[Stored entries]
===
import Literature.Analysis.FluidPDE.TaoClassQuotientBalance
import Literature.Analysis.FluidPDE.RadialQuotientSobolev
import HarnessLib

/-!
# Square-integrability data of the Hou–Li quotients along a Tao-class axisymmetric solution

Analysis/FluidPDE support file (theorems only; no definitions, no named facts) on the discharge
path of the named fact `Literature.Analysis.FluidPDE.LeiZhang2017_logModulus_regularity`
(Lei–Zhang 2017, arXiv:1505.02628, Cor. 1.3): the fixed-time inequality
`LeiZhang2017.slice_inequality` asks, at a time `t`, for `L²`-membership of
`Ω = angVortQuot (v t)`, `J = radVelQuot (curl (v t))`, `W = radVelQuot (v t)` and of their first,
second (and for `W` third) directional derivatives and ray-average quotients, plus bounds
`‖v t‖ ≤ B`, `‖D(v t)‖ ≤ B'` and `v t, D(v t) ∈ L²`. Along a Tao-class solution
(`IsTaoSolutionOn T ν u₀ v q`) with axisymmetric slices all of these hold uniformly on `[0, T]`
(Sobolev bounds of the quotient families, `AxisymQuotientRayAverage`; `memLp_radDerivQuot_of_memLp`):

* `IsTaoSolutionOn.exists_bound_fderiv_velocity`, `…integrable_norm_sq`, `…integrable_norm_fderiv_sq`;
* `IsTaoSolutionOn.memLp_angVortQuot_data`, `…memLp_radVelQuot_curl_data`, `…memLp_radVelQuot_data`.

## References

* Z. Lei, Q. S. Zhang, Pacific J. Math. 289 (2017) 169–187, arXiv:1505.02628, §3. [`LeiZhang2017`]
* T. Tao, Localisation and compactness …, Anal. PDE 6 (2013), §4 (the solution class).
-/

noncomputable section

open MeasureTheory Set Function Filter Topology InnerProductSpace WithLp
open scoped RealInnerProductSpace ContDiff ENNReal NNReal Topology

namespace Literature.Analysis.FluidPDE

/-! ### Pointwise bounds of directional derivatives by iterated derivatives -/

section Pointwise

variable {G : Type*} [NormedAddCommGroup G] [NormedSpace ℝ G] {f : EuclideanSpace ℝ (Fin 3) → G}

/-- `‖∂ᵢf(x)‖ ≤ ‖D¹f(x)‖`. [folklore] -/
theorem norm_fderiv_apply_single_le_iteratedFDeriv (f : EuclideanSpace ℝ (Fin 3) → G)
    (x : EuclideanSpace ℝ (Fin 3)) (i : Fin 3) :
    ‖fderiv ℝ f x (EuclideanSpace.single i 1)‖ ≤ ‖iteratedFDeriv ℝ 1 f x‖ := by
  have h := norm_fderiv_apply_basisFun_le f x i
  simpa using h

/-- `‖∂ⱼ∂ᵢf(x)‖ ≤ ‖D²f(x)‖` for `f ∈ C²`. [folklore] -/
theorem norm_fderiv_fderiv_apply_single_le_iteratedFDeriv (hf : ContDiff ℝ 2 f)
    (x : EuclideanSpace ℝ (Fin 3)) (i j : Fin 3) :
    ‖fderiv ℝ (fun y => fderiv ℝ f y (EuclideanSpace.single i 1)) x (EuclideanSpace.single j 1)‖ ≤
      ‖iteratedFDeriv ℝ 2 f x‖ := by
  set g : EuclideanSpace ℝ (Fin 3) → G := fun y => fderiv ℝ f y (EuclideanSpace.single i 1)
  have h1 : ‖fderiv ℝ g x (EuclideanSpace.single j 1)‖ ≤ ‖iteratedFDeriv ℝ 1 g x‖ :=
    norm_fderiv_apply_single_le_iteratedFDeriv g x j
  have hD : ContDiff ℝ 1 (fderiv ℝ f) := hf.fderiv_right (m := 1) (by norm_cast)
  have h2 : ‖iteratedFDeriv ℝ 1 g x‖ ≤ ‖(EuclideanSpace.single i 1 : EuclideanSpace ℝ (Fin 3))‖ *
      ‖iteratedFDeriv ℝ 1 (fderiv ℝ f) x‖ :=
    norm_iteratedFDeriv_clm_apply_const hD.contDiffAt le_rfl
  rw [norm_iteratedFDeriv_fderiv] at h2
  have h3 : ‖(EuclideanSpace.single i 1 : EuclideanSpace ℝ (Fin 3))‖ = 1 := by simp
  rw [h3, one_mul] at h2
  exact h1.trans h2

/-- `‖∂ₖ∂ⱼ∂ᵢf(x)‖ ≤ ‖D³f(x)‖` for `f ∈ C³`. [folklore] -/
theorem norm_fderiv3_apply_single_le_iteratedFDeriv (hf : ContDiff ℝ 3 f)
    (x : EuclideanSpace ℝ (Fin 3)) (i j k : Fin 3) :
    ‖fderiv ℝ (fun y => fderiv ℝ (fun z => fderiv ℝ f z (EuclideanSpace.single i 1)) y
      (EuclideanSpace.single j 1)) x (EuclideanSpace.single k 1)‖ ≤ ‖iteratedFDeriv ℝ 3 f x‖ := by
  set g : EuclideanSpace ℝ (Fin 3) → G := fun y => fderiv ℝ f y (EuclideanSpace.single i 1)
  have hD : ContDiff ℝ 2 (fderiv ℝ f) := hf.fderiv_right (m := 2) (by norm_cast)
  have hg : ContDiff ℝ 2 g := hD.clm_apply contDiff_const
  have h1 := norm_fderiv_fderiv_apply_single_le_iteratedFDeriv hg x j k
  have h2 : ‖iteratedFDeriv ℝ 2 g x‖ ≤ ‖(EuclideanSpace.single i 1 : EuclideanSpace ℝ (Fin 3))‖ *
      ‖iteratedFDeriv ℝ 2 (fderiv ℝ f) x‖ :=
    norm_iteratedFDeriv_clm_apply_const hD.contDiffAt le_rfl
  rw [norm_iteratedFDeriv_fderiv] at h2
  have h3 : ‖(EuclideanSpace.single i 1 : EuclideanSpace ℝ (Fin 3))‖ = 1 := by simp
  rw [h3, one_mul] at h2
  exact h1.trans h2

omit [NormedSpace ℝ G] in
/-- A continuous function dominated pointwise by a function with `∫ ‖F‖² ≤ C < ∞` is in `L²`.
[folklore] -/
theorem memLp_two_of_norm_le_coe {F : EuclideanSpace ℝ (Fin 3) → G} {g : EuclideanSpace ℝ (Fin 3) → ℝ}
    (hg : Continuous g) (hle : ∀ x, ‖g x‖ ≤ ‖F x‖) {C : ℝ≥0} (hF : ∫⁻ x, ‖F x‖ₑ ^ 2 ≤ C) :
    MemLp g 2 volume := by
  refine memLp_two_of_lintegral_sq_le_coe hg ((lintegral_mono fun x => ?_).trans hF)
  gcongr
  rw [← ofReal_norm, ← ofReal_norm]
  exact ENNReal.ofReal_le_ofReal (hle x)

end Pointwise

/-! ### The data along a Tao-class solution -/

section Data

variable {T ν : ℝ} {u₀ : EuclideanSpace ℝ (Fin 3) → EuclideanSpace ℝ (Fin 3)}
  {v : ℝ → EuclideanSpace ℝ (Fin 3) → EuclideanSpace ℝ (Fin 3)} {q : ℝ → EuclideanSpace ℝ (Fin 3) → ℝ}

/-- The derivative of a Tao-class velocity is bounded on the slab. [folklore] -/
theorem IsTaoSolutionOn.exists_bound_fderiv_velocity (h : IsTaoSolutionOn T ν u₀ v q) :
    ∃ B' : ℝ, 0 ≤ B' ∧ ∀ t ∈ Icc 0 T, ∀ x, ‖fderiv ℝ (v t) x‖ ≤ B' := by
  obtain ⟨B', hB'0, hB'⟩ := h.sobolev.exists_forall_norm_iteratedFDeriv_le
    (fun t ht => h.classical.contDiff_velocity ht) 1
  refine ⟨B', hB'0, fun t ht x => ?_⟩
  rw [← norm_iteratedFDeriv_zero (𝕜 := ℝ) (f := fderiv ℝ (v t)), norm_iteratedFDeriv_fderiv]
  exact hB' t ht x

/-- `v(t) ∈ L²` (square-integrable norm) along a Tao-class solution. [folklore] -/
theorem IsTaoSolutionOn.integrable_norm_sq (h : IsTaoSolutionOn T ν u₀ v q) {t : ℝ} (ht : t ∈ Icc 0 T) :
    Integrable (fun x => ‖v t x‖ ^ 2) := by
  obtain ⟨C, hC⟩ := h.sobolev 0
  have hm : MemLp (v t) 2 volume := by
    refine ⟨(h.classical.contDiff_velocity ht).continuous.aestronglyMeasurable,
      eLpNorm_two_lt_top_of_lintegral_enorm_sq_lt_top ?_⟩
    have e : ∫⁻ x, ‖v t x‖ₑ ^ 2 = ∫⁻ x, ‖iteratedFDeriv ℝ 0 (v t) x‖ₑ ^ 2 :=
      lintegral_congr fun x => by rw [← ofReal_norm, ← ofReal_norm, norm_iteratedFDeriv_zero]
    rw [e]; exact (hC t ht).trans_lt ENNReal.coe_lt_top
  exact (memLp_two_iff_integrable_sq_norm hm.1).1 hm

/-- `D v(t) ∈ L²` (square-integrable operator norm) along a Tao-class solution. [folklore] -/
theorem IsTaoSolutionOn.integrable_norm_fderiv_sq (h : IsTaoSolutionOn T ν u₀ v q) {t : ℝ}
    (ht : t ∈ Icc 0 T) : Integrable (fun x => ‖fderiv ℝ (v t) x‖ ^ 2) := by
  obtain ⟨C, hC⟩ := h.sobolev 1
  have hv := h.classical.contDiff_velocity ht
  have hm : MemLp (fderiv ℝ (v t)) 2 volume := by
    refine ⟨(hv.continuous_fderiv (by simp)).aestronglyMeasurable,
      eLpNorm_two_lt_top_of_lintegral_enorm_sq_lt_top ?_⟩
    have e : ∫⁻ x, ‖fderiv ℝ (v t) x‖ₑ ^ 2 = ∫⁻ x, ‖iteratedFDeriv ℝ 1 (v t) x‖ₑ ^ 2 :=
      lintegral_congr fun x => by
        rw [← ofReal_norm, ← ofReal_norm, ← norm_iteratedFDeriv_zero (𝕜 := ℝ) (f := fderiv ℝ (v t)),
          norm_iteratedFDeriv_fderiv]
    rw [e]; exact (hC t ht).trans_lt ENNReal.coe_lt_top
  exact (memLp_two_iff_integrable_sq_norm hm.1).1 hm

/-- **`L²` data of `Ω = angVortQuot (v t)`** along a Tao-class solution with axisymmetric slices:
`Ω, ∂ᵢΩ, ∂ᵢ∂ᵢΩ, radDerivQuot Ω ∈ L²`. [folklore] -/
theorem IsTaoSolutionOn.memLp_angVortQuot_data (h : IsTaoSolutionOn T ν u₀ v q)
    (hax : ∀ t ∈ Icc 0 T, IsAxisymmetric (v t)) {t : ℝ} (ht : t ∈ Icc 0 T) :
    MemLp (angVortQuot (v t)) 2 volume ∧
    (∀ i : Fin 3, MemLp (fun x => fderiv ℝ (angVortQuot (v t)) x (EuclideanSpace.single i 1)) 2 volume) ∧
    (∀ i : Fin 3, MemLp (fun x => fderiv ℝ (fun y => fderiv ℝ (angVortQuot (v t)) y
      (EuclideanSpace.single i 1)) x (EuclideanSpace.single i 1)) 2 volume) ∧
    MemLp (radDerivQuot (angVortQuot (v t))) 2 volume := by
  have hvs : ∀ s ∈ Icc 0 T, ContDiff ℝ ∞ (v s) := fun s hs => h.classical.contDiff_velocity hs
  obtain ⟨C0, hC0⟩ := exists_lintegral_sq_iteratedFDeriv_angVortQuot_le hvs hax h.sobolev 0
  obtain ⟨C1, hC1⟩ := exists_lintegral_sq_iteratedFDeriv_angVortQuot_le hvs hax h.sobolev 1
  obtain ⟨C2, hC2⟩ := exists_lintegral_sq_iteratedFDeriv_angVortQuot_le hvs hax h.sobolev 2
  set Ω := angVortQuot (v t) with hΩ
  have hΩc : ContDiff ℝ ∞ Ω := contDiff_angVortQuot (by simpa using hvs t ht)
  have hΩ2 : ContDiff ℝ 2 Ω := hΩc.of_le (by norm_cast)
  have hΩ1 : ContDiff ℝ 1 Ω := hΩc.of_le (by norm_cast)
  have m0 : MemLp Ω 2 volume :=
    memLp_two_of_norm_le_coe (F := fun x => iteratedFDeriv ℝ 0 Ω x) hΩc.continuous
      (fun x => by rw [norm_iteratedFDeriv_zero]) (hC0 t ht)
  have m1 : ∀ i : Fin 3, MemLp (fun x => fderiv ℝ Ω x (EuclideanSpace.single i 1)) 2 volume := fun i =>
    memLp_two_of_norm_le_coe (F := fun x => iteratedFDeriv ℝ 1 Ω x)
      ((hΩ1.continuous_fderiv one_ne_zero).clm_apply continuous_const)
      (fun x => norm_fderiv_apply_single_le_iteratedFDeriv Ω x i) (hC1 t ht)
  have m2 : ∀ i : Fin 3, MemLp (fun x => fderiv ℝ (fun y => fderiv ℝ Ω y (EuclideanSpace.single i 1)) x
      (EuclideanSpace.single i 1)) 2 volume := fun i =>
    memLp_two_of_norm_le_coe (F := fun x => iteratedFDeriv ℝ 2 Ω x)
      (((contDiff_fderiv_apply_const_succ (n := 1) (by exact_mod_cast hΩ2) _).continuous_fderiv
        one_ne_zero).clm_apply continuous_const)
      (fun x => norm_fderiv_fderiv_apply_single_le_iteratedFDeriv hΩ2 x i i) (hC2 t ht)
  exact ⟨m0, m1, m2, (memLp_radDerivQuot_of_memLp hΩ2 (m2 0)).1⟩

/-- **`L²` data of `J = radVelQuot (curl (v t))`** along a Tao-class solution with axisymmetric
slices: `J, ∂ᵢJ, ∂ᵢ∂ᵢJ, radDerivQuot J ∈ L²`. [folklore] -/
theorem IsTaoSolutionOn.memLp_radVelQuot_curl_data (h : IsTaoSolutionOn T ν u₀ v q)
    (hax : ∀ t ∈ Icc 0 T, IsAxisymmetric (v t)) {t : ℝ} (ht : t ∈ Icc 0 T) :
    MemLp (radVelQuot (curl (v t))) 2 volume ∧
    (∀ i : Fin 3, MemLp (fun x => fderiv ℝ (radVelQuot (curl (v t))) x (EuclideanSpace.single i 1)) 2 volume) ∧
    (∀ i : Fin 3, MemLp (fun x => fderiv ℝ (fun y => fderiv ℝ (radVelQuot (curl (v t))) y
      (EuclideanSpace.single i 1)) x (EuclideanSpace.single i 1)) 2 volume) ∧
    MemLp (radDerivQuot (radVelQuot (curl (v t)))) 2 volume := by
  have hvs : ∀ s ∈ Icc 0 T, ContDiff ℝ ∞ (v s) := fun s hs => h.classical.contDiff_velocity hs
  have hcs : ∀ s ∈ Icc 0 T, ContDiff ℝ ∞ (curl (v s)) := fun s hs => by
    rw [curl_eq_curlCLM_comp]; exact curlCLM.contDiff.comp ((hvs s hs).fderiv_right (m := ∞) (by simp))
  have hcax : ∀ s ∈ Icc 0 T, IsAxisymmetric (curl (v s)) := fun s hs =>
    (hax s hs).curl ((hvs s hs).differentiable (by simp))
  have hH := hasBoundedSobolevNormsOn_curl h.sobolev hvs
  obtain ⟨C0, hC0⟩ := exists_lintegral_sq_iteratedFDeriv_radVelQuot_le hcs hcax hH 0
  obtain ⟨C1, hC1⟩ := exists_lintegral_sq_iteratedFDeriv_radVelQuot_le hcs hcax hH 1
  obtain ⟨C2, hC2⟩ := exists_lintegral_sq_iteratedFDeriv_radVelQuot_le hcs hcax hH 2
  set J := radVelQuot (curl (v t)) with hJ
  have hJc : ContDiff ℝ ∞ J := contDiff_radVelQuot (by simpa using hcs t ht)
  have hJ2 : ContDiff ℝ 2 J := hJc.of_le (by norm_cast)
  have hJ1 : ContDiff ℝ 1 J := hJc.of_le (by norm_cast)
  have m0 : MemLp J 2 volume :=
    memLp_two_of_norm_le_coe (F := fun x => iteratedFDeriv ℝ 0 J x) hJc.continuous
      (fun x => by rw [norm_iteratedFDeriv_zero]) (hC0 t ht)
  have m1 : ∀ i : Fin 3, MemLp (fun x => fderiv ℝ J x (EuclideanSpace.single i 1)) 2 volume := fun i =>
    memLp_two_of_norm_le_coe (F := fun x => iteratedFDeriv ℝ 1 J x)
      ((hJ1.continuous_fderiv one_ne_zero).clm_apply continuous_const)
      (fun x => norm_fderiv_apply_single_le_iteratedFDeriv J x i) (hC1 t ht)
  have m2 : ∀ i : Fin 3, MemLp (fun x => fderiv ℝ (fun y => fderiv ℝ J y (EuclideanSpace.single i 1)) x
      (EuclideanSpace.single i 1)) 2 volume := fun i =>
    memLp_two_of_norm_le_coe (F := fun x => iteratedFDeriv ℝ 2 J x)
      (((contDiff_fderiv_apply_const_succ (n := 1) (by exact_mod_cast hJ2) _).continuous_fderiv
        one_ne_zero).clm_apply continuous_const)
      (fun x => norm_fderiv_fderiv_apply_single_le_iteratedFDeriv hJ2 x i i) (hC2 t ht)
  exact ⟨m0, m1, m2, (memLp_radDerivQuot_of_memLp hJ2 (m2 0)).1⟩

/-- **`L²` data of `W = radVelQuot (v t)`** along a Tao-class solution with axisymmetric slices:
`∂ᵢW, ∂ⱼ∂ᵢW, ∂ⱼ∂ⱼ∂ᵢW, radDerivQuot W, radDerivQuot (∂₂W) ∈ L²`. [folklore] -/
theorem IsTaoSolutionOn.memLp_radVelQuot_data (h : IsTaoSolutionOn T ν u₀ v q)
    (hax : ∀ t ∈ Icc 0 T, IsAxisymmetric (v t)) {t : ℝ} (ht : t ∈ Icc 0 T) :
    (∀ i : Fin 3, MemLp (fun x => fderiv ℝ (radVelQuot (v t)) x (EuclideanSpace.single i 1)) 2 volume) ∧
    (∀ i j : Fin 3, MemLp (fun x => fderiv ℝ (fun y => fderiv ℝ (radVelQuot (v t)) y
      (EuclideanSpace.single i 1)) x (EuclideanSpace.single j 1)) 2 volume) ∧
    (∀ i j : Fin 3, MemLp (fun x => fderiv ℝ (fun y => fderiv ℝ (fun z => fderiv ℝ (radVelQuot (v t)) z
      (EuclideanSpace.single i 1)) y (EuclideanSpace.single j 1)) x (EuclideanSpace.single j 1)) 2 volume) ∧
    MemLp (radDerivQuot (radVelQuot (v t))) 2 volume ∧
    MemLp (radDerivQuot fun y => fderiv ℝ (radVelQuot (v t)) y (EuclideanSpace.single 2 1)) 2 volume := by
  have hvs : ∀ s ∈ Icc 0 T, ContDiff ℝ ∞ (v s) := fun s hs => h.classical.contDiff_velocity hs
  obtain ⟨C1, hC1⟩ := exists_lintegral_sq_iteratedFDeriv_radVelQuot_le hvs hax h.sobolev 1
  obtain ⟨C2, hC2⟩ := exists_lintegral_sq_iteratedFDeriv_radVelQuot_le hvs hax h.sobolev 2
  obtain ⟨C3, hC3⟩ := exists_lintegral_sq_iteratedFDeriv_radVelQuot_le hvs hax h.sobolev 3
  set W := radVelQuot (v t) with hW
  have hWc : ContDiff ℝ ∞ W := contDiff_radVelQuot (by simpa using hvs t ht)
  have hW3 : ContDiff ℝ 3 W := hWc.of_le (by norm_cast)
  have hW2 : ContDiff ℝ 2 W := hWc.of_le (by norm_cast)
  have hW1 : ContDiff ℝ 1 W := hWc.of_le (by norm_cast)
  have m1 : ∀ i : Fin 3, MemLp (fun x => fderiv ℝ W x (EuclideanSpace.single i 1)) 2 volume := fun i =>
    memLp_two_of_norm_le_coe (F := fun x => iteratedFDeriv ℝ 1 W x)
      ((hW1.continuous_fderiv one_ne_zero).clm_apply continuous_const)
      (fun x => norm_fderiv_apply_single_le_iteratedFDeriv W x i) (hC1 t ht)
  -- `∂ᵢW ∈ C²`, `∂ⱼ∂ᵢW ∈ C¹`
  have hgi : ∀ i : Fin 3, ContDiff ℝ 2 fun y => fderiv ℝ W y (EuclideanSpace.single i 1) := fun i =>
    contDiff_fderiv_apply_const_succ (n := 2) (by exact_mod_cast hW3) _
  have hgij : ∀ i j : Fin 3, ContDiff ℝ 1 fun x => fderiv ℝ (fun y => fderiv ℝ W y
      (EuclideanSpace.single i 1)) x (EuclideanSpace.single j 1) := fun i j =>
    contDiff_fderiv_apply_const_succ (n := 1) (by exact_mod_cast hgi i) _
  have m2 : ∀ i j : Fin 3, MemLp (fun x => fderiv ℝ (fun y => fderiv ℝ W y (EuclideanSpace.single i 1)) x
      (EuclideanSpace.single j 1)) 2 volume := fun i j =>
    memLp_two_of_norm_le_coe (F := fun x => iteratedFDeriv ℝ 2 W x) (hgij i j).continuous
      (fun x => norm_fderiv_fderiv_apply_single_le_iteratedFDeriv hW2 x i j) (hC2 t ht)
  have m3 : ∀ i j : Fin 3, MemLp (fun x => fderiv ℝ (fun y => fderiv ℝ (fun z => fderiv ℝ W z
      (EuclideanSpace.single i 1)) y (EuclideanSpace.single j 1)) x (EuclideanSpace.single j 1)) 2 volume :=
    fun i j =>
    memLp_two_of_norm_le_coe (F := fun x => iteratedFDeriv ℝ 3 W x)
      (((hgij i j).continuous_fderiv one_ne_zero).clm_apply continuous_const)
      (fun x => norm_fderiv3_apply_single_le_iteratedFDeriv hW3 x i j j) (hC3 t ht)
  exact ⟨m1, m2, m3, (memLp_radDerivQuot_of_memLp hW2 (m2 0 0)).1,
    (memLp_radDerivQuot_of_memLp (hgi 2) (m3 2 0)).1⟩

end Data

end Literature.Analysis.FluidPDE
===
_EXERCISE GOAL_
Output exactly the leading lines of the data, up to and including the line marked by "path of the".

_WRITTEN SOLUTION_
import Literature.Analysis.FluidPDE.TaoClassQuotientBalance
import Literature.Analysis.FluidPDE.RadialQuotientSobolev
import HarnessLib

/-!
# Square-integrability data of the Hou–Li quotients along a Tao-class axisymmetric solution

Analysis/FluidPDE support file (theorems only; no definitions, no named facts) on the discharge
path of the named fact `Literature.Analysis.FluidPDE.LeiZhang2017_logModulus_regularity`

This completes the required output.